> [WHAT THE TASK REQUIRES]: Which lines below fall between the one containing "the (★)-locus the" and the one containing "curve discharges them"? Repeat them exactly, counting both of those lines, and add nothing else.

Stored data entries:
------------------------------------------------

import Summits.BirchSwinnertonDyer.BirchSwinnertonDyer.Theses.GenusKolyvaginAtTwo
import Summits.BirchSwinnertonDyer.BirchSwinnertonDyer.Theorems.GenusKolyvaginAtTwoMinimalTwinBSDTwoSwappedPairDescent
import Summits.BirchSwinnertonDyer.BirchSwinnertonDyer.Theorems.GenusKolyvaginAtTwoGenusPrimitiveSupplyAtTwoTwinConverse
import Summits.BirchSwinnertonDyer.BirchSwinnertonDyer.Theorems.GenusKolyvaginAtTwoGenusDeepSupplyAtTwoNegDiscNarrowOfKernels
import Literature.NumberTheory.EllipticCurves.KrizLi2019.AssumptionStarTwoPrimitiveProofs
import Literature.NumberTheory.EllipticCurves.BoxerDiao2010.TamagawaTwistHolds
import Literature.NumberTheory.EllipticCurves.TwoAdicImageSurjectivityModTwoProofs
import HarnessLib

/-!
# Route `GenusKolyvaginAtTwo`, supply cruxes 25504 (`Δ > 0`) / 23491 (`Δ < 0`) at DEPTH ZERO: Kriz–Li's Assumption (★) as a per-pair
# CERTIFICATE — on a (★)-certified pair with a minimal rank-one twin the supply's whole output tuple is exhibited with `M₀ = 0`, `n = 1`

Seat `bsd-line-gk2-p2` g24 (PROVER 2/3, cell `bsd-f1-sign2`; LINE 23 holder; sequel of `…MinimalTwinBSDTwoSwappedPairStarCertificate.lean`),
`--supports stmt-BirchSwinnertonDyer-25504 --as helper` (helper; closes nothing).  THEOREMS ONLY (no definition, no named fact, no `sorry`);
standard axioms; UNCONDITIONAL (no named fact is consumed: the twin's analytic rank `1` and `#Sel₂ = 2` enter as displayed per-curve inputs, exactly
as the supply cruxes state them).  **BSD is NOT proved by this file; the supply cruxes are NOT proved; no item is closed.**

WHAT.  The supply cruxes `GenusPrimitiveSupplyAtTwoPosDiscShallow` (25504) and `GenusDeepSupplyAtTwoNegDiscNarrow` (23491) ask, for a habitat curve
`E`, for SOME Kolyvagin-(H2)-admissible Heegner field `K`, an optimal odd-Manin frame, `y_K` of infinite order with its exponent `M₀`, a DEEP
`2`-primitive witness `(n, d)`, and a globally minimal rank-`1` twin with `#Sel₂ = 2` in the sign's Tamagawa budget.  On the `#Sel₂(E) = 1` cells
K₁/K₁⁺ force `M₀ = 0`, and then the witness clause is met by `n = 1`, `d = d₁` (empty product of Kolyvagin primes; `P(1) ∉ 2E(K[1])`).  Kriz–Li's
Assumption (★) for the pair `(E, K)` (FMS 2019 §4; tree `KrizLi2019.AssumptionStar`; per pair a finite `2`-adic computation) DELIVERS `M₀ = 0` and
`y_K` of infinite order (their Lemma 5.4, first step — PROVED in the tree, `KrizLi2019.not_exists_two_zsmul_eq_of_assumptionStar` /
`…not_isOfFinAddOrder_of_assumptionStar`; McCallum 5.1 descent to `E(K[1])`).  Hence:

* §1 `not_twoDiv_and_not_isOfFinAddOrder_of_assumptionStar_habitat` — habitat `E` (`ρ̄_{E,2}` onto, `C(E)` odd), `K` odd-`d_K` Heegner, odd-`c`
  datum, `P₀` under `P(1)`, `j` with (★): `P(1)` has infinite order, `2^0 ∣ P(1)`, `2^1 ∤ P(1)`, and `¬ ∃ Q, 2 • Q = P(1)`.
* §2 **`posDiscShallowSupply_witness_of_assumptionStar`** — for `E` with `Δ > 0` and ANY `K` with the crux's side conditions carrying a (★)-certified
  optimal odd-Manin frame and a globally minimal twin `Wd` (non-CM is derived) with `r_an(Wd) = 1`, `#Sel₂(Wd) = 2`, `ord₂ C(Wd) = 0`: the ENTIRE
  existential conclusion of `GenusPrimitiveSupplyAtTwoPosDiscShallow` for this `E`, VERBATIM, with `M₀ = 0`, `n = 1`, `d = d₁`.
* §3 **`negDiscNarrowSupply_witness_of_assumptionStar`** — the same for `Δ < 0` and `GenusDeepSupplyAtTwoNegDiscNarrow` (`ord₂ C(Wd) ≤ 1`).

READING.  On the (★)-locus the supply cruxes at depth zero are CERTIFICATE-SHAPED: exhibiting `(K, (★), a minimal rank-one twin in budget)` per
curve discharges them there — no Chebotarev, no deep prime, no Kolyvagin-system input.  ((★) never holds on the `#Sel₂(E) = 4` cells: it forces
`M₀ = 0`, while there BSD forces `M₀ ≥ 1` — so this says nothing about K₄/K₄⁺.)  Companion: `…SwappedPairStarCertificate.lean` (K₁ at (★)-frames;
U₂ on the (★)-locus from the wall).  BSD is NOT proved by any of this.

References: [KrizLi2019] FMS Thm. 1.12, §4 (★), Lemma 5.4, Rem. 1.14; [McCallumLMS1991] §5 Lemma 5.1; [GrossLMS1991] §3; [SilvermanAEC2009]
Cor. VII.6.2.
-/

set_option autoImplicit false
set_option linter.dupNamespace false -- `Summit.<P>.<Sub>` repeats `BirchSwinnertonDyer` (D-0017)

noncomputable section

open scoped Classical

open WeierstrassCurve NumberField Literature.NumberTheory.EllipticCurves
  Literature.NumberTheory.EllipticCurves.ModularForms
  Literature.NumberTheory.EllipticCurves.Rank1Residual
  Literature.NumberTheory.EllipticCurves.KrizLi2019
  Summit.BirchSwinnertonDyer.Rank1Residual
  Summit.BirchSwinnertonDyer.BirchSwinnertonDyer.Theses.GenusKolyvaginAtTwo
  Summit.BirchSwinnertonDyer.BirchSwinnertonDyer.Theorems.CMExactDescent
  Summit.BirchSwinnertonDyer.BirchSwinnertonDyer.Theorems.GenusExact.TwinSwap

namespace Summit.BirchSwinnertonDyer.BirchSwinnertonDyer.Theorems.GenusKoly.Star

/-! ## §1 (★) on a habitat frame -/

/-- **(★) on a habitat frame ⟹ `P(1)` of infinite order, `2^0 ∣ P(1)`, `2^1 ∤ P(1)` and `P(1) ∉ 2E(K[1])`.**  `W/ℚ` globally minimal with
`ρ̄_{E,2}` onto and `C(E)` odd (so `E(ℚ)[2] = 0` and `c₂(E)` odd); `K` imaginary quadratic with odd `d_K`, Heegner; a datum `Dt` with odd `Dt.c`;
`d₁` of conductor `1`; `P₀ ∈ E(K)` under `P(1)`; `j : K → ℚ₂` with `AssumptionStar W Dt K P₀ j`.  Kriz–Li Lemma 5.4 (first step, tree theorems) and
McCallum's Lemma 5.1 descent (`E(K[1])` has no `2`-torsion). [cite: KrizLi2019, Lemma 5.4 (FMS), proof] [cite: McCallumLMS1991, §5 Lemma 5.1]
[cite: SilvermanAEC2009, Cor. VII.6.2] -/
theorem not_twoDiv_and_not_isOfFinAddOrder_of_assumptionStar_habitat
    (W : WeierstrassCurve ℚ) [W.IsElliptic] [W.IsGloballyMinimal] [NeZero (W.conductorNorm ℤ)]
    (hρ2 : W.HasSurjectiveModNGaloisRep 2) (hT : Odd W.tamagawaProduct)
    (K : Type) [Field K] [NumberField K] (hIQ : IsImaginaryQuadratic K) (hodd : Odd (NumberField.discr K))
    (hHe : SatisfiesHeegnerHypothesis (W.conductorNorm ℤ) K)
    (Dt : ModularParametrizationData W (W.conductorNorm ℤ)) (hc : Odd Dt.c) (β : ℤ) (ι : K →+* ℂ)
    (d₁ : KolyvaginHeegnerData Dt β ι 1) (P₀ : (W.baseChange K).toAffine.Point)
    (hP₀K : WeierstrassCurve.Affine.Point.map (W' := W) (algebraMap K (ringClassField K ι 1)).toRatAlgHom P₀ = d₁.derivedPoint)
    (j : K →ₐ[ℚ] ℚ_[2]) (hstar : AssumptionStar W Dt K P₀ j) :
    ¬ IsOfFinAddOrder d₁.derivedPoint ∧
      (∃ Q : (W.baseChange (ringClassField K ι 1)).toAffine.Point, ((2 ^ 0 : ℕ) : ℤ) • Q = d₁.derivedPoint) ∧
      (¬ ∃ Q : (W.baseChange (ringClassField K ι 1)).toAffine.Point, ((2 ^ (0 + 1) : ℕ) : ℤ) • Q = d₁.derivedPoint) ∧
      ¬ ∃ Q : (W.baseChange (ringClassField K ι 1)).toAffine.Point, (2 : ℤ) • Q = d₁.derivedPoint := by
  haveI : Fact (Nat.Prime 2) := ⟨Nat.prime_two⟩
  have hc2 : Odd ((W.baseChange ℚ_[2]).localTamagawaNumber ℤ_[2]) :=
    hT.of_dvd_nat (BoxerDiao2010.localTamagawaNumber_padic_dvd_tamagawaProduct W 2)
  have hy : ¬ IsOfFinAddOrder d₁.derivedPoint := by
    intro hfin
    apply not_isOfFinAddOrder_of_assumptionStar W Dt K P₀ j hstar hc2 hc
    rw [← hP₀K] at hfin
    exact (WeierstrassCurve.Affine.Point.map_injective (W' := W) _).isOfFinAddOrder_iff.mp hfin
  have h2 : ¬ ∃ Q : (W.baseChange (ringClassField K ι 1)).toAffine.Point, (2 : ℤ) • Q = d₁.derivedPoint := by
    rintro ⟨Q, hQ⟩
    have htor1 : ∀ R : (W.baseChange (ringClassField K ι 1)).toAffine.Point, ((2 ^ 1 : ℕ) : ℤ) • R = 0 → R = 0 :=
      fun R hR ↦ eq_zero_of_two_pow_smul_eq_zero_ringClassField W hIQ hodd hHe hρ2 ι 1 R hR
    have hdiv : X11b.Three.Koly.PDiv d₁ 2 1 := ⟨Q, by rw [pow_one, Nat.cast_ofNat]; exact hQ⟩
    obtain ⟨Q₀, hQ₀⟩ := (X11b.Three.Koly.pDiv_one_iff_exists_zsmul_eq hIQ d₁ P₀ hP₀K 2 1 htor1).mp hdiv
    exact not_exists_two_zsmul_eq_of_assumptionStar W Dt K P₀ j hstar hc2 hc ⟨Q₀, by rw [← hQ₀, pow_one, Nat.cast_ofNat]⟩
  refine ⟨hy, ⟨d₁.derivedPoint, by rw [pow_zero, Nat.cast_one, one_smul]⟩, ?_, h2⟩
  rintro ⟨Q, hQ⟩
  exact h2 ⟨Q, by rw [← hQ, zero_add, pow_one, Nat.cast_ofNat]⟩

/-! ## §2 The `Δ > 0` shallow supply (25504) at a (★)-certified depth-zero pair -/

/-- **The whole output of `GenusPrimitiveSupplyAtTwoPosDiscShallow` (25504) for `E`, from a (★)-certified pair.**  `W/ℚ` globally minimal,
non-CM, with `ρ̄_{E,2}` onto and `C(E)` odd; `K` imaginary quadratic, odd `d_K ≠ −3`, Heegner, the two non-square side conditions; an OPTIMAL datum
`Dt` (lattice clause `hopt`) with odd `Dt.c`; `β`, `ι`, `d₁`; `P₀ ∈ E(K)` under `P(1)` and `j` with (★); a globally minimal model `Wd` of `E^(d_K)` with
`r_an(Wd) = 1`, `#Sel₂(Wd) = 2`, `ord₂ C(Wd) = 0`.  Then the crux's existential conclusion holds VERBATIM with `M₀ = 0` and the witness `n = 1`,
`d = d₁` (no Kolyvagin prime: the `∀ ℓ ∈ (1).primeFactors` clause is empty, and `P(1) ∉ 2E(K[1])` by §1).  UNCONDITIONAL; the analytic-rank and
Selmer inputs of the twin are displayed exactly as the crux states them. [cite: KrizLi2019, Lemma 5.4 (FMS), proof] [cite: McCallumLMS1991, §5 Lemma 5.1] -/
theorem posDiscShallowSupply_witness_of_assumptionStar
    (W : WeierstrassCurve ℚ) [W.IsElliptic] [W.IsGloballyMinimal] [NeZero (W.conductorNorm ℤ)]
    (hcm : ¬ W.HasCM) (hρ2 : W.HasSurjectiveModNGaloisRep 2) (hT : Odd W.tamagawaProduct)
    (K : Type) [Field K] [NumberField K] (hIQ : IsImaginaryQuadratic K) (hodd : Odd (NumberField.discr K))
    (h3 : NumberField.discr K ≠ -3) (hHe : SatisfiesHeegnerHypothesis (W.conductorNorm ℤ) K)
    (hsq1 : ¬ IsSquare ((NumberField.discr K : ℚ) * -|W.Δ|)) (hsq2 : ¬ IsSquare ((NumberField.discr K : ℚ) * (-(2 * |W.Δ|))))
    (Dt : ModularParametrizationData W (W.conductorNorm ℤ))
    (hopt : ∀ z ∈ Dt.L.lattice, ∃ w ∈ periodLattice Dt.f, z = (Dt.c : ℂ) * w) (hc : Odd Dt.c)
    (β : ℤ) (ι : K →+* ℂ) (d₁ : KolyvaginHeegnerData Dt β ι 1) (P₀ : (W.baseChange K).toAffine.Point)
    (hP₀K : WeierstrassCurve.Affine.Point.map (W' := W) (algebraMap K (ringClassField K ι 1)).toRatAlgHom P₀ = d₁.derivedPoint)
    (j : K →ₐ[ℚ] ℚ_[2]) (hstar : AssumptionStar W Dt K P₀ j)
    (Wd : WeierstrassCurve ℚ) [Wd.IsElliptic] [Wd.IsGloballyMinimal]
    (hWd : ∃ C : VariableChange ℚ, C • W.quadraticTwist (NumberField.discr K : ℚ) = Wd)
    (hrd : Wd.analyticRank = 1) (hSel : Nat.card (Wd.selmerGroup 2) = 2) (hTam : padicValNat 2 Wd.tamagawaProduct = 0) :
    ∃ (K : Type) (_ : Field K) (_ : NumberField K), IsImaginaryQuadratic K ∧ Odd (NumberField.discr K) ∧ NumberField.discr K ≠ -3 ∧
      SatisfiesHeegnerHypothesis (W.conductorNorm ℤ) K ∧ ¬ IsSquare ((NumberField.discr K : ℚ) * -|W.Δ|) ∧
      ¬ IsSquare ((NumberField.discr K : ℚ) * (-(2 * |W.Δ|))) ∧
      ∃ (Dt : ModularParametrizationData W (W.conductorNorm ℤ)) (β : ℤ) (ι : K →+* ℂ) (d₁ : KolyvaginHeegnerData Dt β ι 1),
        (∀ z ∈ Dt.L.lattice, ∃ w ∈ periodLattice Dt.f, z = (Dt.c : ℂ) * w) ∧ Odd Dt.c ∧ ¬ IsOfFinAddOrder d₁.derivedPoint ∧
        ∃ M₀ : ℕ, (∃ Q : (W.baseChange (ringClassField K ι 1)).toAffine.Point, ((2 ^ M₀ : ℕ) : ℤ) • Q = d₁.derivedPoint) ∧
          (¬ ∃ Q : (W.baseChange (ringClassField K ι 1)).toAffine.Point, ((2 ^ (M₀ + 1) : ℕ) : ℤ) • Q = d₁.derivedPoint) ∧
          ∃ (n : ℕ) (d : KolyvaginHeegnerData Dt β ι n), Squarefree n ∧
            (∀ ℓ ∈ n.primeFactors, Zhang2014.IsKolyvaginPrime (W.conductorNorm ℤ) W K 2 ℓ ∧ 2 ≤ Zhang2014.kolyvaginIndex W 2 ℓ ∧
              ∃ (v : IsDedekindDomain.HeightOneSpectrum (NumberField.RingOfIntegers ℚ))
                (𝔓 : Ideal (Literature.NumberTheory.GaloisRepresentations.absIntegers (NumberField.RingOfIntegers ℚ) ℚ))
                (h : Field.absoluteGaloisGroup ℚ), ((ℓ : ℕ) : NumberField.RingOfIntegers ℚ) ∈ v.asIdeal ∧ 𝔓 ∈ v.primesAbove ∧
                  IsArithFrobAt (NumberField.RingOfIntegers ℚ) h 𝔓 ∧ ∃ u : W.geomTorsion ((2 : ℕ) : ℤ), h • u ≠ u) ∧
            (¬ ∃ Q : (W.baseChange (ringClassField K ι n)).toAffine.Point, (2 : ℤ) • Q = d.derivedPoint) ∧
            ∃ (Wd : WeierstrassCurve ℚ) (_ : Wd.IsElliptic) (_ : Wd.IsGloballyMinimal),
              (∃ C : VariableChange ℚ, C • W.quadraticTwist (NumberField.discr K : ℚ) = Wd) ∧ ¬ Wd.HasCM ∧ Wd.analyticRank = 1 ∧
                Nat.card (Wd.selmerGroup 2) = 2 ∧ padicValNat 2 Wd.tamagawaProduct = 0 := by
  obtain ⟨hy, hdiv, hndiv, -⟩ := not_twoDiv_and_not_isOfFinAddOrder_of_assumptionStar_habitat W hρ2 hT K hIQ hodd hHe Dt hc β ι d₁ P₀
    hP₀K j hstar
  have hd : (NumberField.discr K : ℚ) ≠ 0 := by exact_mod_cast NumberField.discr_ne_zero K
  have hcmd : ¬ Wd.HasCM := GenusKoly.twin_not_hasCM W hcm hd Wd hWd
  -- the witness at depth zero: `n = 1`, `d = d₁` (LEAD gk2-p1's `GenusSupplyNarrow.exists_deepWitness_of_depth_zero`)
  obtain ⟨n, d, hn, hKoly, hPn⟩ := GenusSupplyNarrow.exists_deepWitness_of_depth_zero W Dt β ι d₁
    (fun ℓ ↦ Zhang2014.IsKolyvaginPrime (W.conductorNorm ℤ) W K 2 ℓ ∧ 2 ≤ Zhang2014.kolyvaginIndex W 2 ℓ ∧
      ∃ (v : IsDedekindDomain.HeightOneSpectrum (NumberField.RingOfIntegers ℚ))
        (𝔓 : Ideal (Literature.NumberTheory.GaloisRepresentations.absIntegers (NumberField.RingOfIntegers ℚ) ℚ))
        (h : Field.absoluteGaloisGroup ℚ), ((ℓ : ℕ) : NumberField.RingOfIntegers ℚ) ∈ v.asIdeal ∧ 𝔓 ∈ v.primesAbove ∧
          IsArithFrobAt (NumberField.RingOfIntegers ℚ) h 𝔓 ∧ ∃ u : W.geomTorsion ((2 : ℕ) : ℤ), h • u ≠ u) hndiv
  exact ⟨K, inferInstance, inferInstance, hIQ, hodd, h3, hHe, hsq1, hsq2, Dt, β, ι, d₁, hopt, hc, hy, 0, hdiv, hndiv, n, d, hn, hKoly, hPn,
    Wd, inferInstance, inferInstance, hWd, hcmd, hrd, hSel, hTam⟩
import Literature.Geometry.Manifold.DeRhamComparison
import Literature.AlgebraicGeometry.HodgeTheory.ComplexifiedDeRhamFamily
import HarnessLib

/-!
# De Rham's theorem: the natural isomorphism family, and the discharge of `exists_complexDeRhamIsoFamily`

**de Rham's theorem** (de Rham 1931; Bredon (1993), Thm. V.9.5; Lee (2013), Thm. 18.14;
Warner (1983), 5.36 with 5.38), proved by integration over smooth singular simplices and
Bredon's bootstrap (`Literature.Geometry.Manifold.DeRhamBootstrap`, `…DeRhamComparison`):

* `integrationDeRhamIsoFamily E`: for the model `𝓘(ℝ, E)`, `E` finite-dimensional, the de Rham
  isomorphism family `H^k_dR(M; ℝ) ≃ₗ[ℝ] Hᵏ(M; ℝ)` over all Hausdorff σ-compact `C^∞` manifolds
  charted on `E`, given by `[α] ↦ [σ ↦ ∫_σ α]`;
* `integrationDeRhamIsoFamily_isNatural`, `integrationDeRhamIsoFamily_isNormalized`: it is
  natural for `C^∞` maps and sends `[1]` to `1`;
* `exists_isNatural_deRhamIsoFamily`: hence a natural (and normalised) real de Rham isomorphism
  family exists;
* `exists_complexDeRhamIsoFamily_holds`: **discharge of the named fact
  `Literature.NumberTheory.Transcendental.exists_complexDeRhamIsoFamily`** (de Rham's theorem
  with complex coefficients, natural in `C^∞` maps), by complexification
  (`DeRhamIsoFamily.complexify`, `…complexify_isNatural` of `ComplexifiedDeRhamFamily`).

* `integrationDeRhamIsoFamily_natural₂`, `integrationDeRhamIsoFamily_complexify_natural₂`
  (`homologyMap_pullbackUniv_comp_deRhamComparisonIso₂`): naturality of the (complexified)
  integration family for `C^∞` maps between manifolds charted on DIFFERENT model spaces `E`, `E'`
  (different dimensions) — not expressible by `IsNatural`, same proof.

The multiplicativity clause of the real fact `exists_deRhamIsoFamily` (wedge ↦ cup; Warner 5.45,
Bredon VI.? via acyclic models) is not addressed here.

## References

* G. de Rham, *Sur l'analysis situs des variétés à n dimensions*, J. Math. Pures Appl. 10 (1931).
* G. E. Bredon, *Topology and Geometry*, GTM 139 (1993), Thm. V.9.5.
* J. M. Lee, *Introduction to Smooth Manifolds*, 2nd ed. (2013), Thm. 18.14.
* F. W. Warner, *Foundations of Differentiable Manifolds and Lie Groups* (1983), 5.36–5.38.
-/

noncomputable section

------------------------------------------------

> [ANSWER TO THIS EXERCISE]:
READING.  On the (★)-locus the supply cruxes at depth zero are CERTIFICATE-SHAPED: exhibiting `(K, (★), a minimal rank-one twin in budget)` per
curve discharges them there — no Chebotarev, no deep prime, no Kolyvagin-system input.  ((★) never holds on the `#Sel₂(E) = 4` cells: it forces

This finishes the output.